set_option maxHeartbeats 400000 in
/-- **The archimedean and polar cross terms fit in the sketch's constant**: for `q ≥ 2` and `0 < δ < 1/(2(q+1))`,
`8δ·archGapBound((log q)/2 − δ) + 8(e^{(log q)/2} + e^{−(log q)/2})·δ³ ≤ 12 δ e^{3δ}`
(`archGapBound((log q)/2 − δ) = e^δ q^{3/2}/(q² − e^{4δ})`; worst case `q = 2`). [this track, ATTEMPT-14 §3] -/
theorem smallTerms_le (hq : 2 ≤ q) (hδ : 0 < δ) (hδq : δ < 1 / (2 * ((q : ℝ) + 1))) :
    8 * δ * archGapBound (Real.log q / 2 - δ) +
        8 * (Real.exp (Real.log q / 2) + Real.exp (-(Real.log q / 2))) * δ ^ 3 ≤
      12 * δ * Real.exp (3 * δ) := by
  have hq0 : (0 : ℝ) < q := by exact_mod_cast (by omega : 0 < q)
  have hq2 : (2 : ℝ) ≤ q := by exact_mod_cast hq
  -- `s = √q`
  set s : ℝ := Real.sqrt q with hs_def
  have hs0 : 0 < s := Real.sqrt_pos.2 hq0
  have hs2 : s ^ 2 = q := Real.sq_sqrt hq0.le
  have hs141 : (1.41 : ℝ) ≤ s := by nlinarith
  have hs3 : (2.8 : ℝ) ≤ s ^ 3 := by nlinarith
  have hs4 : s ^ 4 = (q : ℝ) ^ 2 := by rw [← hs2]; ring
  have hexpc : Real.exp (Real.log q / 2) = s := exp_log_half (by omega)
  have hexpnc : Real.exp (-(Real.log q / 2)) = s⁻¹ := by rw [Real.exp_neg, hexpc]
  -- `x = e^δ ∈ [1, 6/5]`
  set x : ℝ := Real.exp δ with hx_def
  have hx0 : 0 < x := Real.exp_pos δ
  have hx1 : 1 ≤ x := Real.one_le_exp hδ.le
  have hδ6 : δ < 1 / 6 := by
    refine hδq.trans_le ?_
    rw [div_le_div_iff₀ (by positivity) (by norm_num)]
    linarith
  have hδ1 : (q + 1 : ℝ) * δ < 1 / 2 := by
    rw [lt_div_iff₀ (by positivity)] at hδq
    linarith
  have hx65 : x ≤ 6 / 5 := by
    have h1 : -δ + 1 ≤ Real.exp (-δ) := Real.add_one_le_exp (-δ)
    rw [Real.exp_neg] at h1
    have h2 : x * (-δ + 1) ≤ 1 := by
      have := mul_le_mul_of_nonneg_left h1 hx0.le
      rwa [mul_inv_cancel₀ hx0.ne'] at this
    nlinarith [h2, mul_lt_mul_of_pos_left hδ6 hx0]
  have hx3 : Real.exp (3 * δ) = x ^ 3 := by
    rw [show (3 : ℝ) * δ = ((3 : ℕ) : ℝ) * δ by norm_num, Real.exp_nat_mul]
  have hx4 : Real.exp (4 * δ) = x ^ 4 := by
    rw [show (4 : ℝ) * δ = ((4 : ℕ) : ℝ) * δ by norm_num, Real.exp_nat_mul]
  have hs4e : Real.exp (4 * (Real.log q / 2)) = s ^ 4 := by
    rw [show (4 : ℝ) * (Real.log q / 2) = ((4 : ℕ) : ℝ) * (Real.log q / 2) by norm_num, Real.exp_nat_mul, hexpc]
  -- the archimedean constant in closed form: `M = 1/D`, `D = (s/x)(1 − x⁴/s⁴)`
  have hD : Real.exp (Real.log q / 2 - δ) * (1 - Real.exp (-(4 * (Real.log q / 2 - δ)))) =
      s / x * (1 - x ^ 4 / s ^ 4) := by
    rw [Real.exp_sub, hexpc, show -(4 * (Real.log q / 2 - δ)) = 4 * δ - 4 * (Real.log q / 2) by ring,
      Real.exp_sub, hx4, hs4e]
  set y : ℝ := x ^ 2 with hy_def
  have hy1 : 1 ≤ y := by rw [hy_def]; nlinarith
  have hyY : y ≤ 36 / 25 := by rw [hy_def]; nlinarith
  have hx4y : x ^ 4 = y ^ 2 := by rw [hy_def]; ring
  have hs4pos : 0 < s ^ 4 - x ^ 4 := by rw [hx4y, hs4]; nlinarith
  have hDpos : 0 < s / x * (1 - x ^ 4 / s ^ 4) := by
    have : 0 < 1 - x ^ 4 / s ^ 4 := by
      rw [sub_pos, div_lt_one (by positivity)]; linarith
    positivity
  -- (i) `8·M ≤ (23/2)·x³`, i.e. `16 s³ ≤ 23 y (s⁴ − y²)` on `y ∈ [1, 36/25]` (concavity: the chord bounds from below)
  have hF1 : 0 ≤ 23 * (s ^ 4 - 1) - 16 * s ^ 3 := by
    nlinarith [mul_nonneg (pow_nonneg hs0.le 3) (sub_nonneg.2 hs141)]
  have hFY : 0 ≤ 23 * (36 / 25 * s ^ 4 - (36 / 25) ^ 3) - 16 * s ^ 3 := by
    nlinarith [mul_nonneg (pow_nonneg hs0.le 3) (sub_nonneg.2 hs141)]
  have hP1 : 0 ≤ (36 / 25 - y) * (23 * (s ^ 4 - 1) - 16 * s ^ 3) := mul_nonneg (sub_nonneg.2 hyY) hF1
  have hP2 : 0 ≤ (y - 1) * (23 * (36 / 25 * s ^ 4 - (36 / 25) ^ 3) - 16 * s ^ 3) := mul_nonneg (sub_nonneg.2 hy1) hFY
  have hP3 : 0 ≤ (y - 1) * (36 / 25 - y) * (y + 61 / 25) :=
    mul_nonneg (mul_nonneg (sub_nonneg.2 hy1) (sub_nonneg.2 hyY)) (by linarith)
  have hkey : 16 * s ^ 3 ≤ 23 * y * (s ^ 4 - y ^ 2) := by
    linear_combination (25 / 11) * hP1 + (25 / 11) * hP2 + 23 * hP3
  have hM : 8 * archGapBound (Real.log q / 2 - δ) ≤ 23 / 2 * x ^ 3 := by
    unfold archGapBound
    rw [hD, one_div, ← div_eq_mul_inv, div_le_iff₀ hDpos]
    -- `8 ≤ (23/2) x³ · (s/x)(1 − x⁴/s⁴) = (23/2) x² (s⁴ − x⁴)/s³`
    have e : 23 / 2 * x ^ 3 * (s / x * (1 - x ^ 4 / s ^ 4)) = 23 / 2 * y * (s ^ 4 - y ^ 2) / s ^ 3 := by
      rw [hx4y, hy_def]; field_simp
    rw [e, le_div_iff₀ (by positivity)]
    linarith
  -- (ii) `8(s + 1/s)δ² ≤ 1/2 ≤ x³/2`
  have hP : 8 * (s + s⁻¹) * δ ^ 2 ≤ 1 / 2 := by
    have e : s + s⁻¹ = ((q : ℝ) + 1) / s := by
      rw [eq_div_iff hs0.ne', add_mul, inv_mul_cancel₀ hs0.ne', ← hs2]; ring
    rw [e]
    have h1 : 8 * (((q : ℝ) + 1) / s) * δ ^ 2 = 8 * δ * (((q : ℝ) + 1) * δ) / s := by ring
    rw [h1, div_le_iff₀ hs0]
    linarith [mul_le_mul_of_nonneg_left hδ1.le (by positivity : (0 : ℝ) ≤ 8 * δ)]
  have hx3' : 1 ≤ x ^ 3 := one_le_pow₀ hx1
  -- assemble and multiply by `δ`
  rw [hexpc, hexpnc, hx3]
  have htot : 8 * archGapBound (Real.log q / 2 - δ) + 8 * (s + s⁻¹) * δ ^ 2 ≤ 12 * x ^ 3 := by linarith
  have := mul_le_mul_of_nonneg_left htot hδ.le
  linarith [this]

━━━━━━━━━━

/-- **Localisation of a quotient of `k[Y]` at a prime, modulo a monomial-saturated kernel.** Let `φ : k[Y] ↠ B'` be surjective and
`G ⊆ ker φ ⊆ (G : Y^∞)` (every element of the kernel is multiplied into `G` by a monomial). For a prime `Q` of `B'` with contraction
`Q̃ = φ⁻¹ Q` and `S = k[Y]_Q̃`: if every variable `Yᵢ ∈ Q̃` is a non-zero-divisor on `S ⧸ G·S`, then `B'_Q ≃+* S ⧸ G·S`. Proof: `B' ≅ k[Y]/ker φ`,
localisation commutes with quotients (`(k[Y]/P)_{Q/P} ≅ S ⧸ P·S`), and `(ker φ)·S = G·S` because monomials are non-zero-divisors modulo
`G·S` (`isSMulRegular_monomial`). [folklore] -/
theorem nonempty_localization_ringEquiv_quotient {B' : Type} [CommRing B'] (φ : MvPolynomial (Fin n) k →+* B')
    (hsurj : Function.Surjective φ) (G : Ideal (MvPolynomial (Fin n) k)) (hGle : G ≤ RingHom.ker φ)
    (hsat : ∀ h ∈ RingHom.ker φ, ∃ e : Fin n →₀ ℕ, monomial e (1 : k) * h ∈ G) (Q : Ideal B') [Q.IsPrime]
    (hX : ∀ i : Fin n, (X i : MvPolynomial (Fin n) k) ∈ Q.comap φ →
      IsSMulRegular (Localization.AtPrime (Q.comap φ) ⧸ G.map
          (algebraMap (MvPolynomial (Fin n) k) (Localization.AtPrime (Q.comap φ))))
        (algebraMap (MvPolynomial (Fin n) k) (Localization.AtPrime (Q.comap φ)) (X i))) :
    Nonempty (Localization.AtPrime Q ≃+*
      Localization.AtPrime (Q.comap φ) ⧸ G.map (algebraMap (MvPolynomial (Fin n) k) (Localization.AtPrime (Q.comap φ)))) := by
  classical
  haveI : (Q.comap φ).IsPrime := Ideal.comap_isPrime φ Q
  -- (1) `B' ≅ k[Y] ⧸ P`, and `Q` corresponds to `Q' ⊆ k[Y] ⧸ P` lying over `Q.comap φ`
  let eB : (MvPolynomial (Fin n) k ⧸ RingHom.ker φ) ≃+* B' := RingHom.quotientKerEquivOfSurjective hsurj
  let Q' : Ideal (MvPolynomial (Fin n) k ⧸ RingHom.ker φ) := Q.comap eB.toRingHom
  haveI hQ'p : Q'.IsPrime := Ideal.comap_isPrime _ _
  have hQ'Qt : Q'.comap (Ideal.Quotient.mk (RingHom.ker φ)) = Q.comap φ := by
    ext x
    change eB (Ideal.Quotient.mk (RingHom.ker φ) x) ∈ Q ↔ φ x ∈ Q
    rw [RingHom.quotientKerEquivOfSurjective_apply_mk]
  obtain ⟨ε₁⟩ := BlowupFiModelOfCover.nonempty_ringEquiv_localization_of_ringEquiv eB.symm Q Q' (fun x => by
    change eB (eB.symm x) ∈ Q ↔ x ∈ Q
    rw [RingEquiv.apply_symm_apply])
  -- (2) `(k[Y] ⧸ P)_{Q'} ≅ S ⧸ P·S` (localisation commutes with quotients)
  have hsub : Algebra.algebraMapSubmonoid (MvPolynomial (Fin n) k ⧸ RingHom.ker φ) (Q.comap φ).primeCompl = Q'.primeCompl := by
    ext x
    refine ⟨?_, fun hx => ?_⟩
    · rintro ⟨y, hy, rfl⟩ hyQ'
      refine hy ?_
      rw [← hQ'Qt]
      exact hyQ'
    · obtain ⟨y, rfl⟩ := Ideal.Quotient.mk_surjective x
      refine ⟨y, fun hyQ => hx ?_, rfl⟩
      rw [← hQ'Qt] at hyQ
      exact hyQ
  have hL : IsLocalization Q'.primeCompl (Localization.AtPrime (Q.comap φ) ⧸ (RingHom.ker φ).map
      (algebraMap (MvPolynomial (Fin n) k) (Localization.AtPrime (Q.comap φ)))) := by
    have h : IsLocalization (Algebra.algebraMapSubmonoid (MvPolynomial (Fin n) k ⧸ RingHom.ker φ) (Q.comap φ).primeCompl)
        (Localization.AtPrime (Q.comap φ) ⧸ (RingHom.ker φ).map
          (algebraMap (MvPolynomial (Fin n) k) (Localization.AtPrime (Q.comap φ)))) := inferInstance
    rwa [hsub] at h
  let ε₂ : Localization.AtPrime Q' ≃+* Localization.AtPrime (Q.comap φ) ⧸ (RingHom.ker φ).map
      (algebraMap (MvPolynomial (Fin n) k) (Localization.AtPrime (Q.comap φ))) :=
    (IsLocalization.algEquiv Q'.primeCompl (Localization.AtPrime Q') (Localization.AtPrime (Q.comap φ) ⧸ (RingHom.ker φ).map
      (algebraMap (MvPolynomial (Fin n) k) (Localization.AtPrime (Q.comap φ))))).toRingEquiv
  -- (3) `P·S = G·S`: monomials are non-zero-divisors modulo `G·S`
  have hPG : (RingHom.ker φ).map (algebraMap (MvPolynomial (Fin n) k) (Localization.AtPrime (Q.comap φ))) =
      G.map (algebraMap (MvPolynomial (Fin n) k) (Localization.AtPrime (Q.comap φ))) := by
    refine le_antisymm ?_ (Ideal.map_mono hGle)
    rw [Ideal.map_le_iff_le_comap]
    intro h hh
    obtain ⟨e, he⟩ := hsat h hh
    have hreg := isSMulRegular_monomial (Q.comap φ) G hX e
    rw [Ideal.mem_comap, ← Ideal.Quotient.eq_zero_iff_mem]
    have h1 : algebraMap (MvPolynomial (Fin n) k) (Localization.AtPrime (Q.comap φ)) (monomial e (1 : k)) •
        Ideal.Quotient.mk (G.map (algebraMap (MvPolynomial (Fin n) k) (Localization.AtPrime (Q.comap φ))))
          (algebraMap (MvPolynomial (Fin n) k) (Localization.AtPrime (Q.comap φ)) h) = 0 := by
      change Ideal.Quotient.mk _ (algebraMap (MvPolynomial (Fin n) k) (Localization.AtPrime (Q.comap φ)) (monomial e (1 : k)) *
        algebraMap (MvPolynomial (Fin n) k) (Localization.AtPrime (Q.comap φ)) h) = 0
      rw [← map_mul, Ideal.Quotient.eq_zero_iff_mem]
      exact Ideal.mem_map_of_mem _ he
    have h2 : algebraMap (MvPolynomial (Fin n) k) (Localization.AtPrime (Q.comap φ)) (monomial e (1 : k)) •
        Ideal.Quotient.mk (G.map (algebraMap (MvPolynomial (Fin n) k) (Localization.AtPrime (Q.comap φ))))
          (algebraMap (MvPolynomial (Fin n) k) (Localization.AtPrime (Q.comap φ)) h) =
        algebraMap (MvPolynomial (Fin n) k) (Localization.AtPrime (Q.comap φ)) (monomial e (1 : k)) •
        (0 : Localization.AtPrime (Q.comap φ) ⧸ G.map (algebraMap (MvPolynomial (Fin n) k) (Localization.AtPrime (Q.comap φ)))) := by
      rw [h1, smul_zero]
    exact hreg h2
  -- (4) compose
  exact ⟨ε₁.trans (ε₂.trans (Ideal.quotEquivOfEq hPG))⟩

━━━━━━━━━━

◆ About this exercise: Please transcribe only the lines in the records above running from the line that has "have hL : IsLocalization" through the line that has "have h : IsLocalization", both included, exactly as they appear.

◆ Exercise response:
  have hL : IsLocalization Q'.primeCompl (Localization.AtPrime (Q.comap φ) ⧸ (RingHom.ker φ).map
      (algebraMap (MvPolynomial (Fin n) k) (Localization.AtPrime (Q.comap φ)))) := by
    have h : IsLocalization (Algebra.algebraMapSubmonoid (MvPolynomial (Fin n) k ⧸ RingHom.ker φ) (Q.comap φ).primeCompl)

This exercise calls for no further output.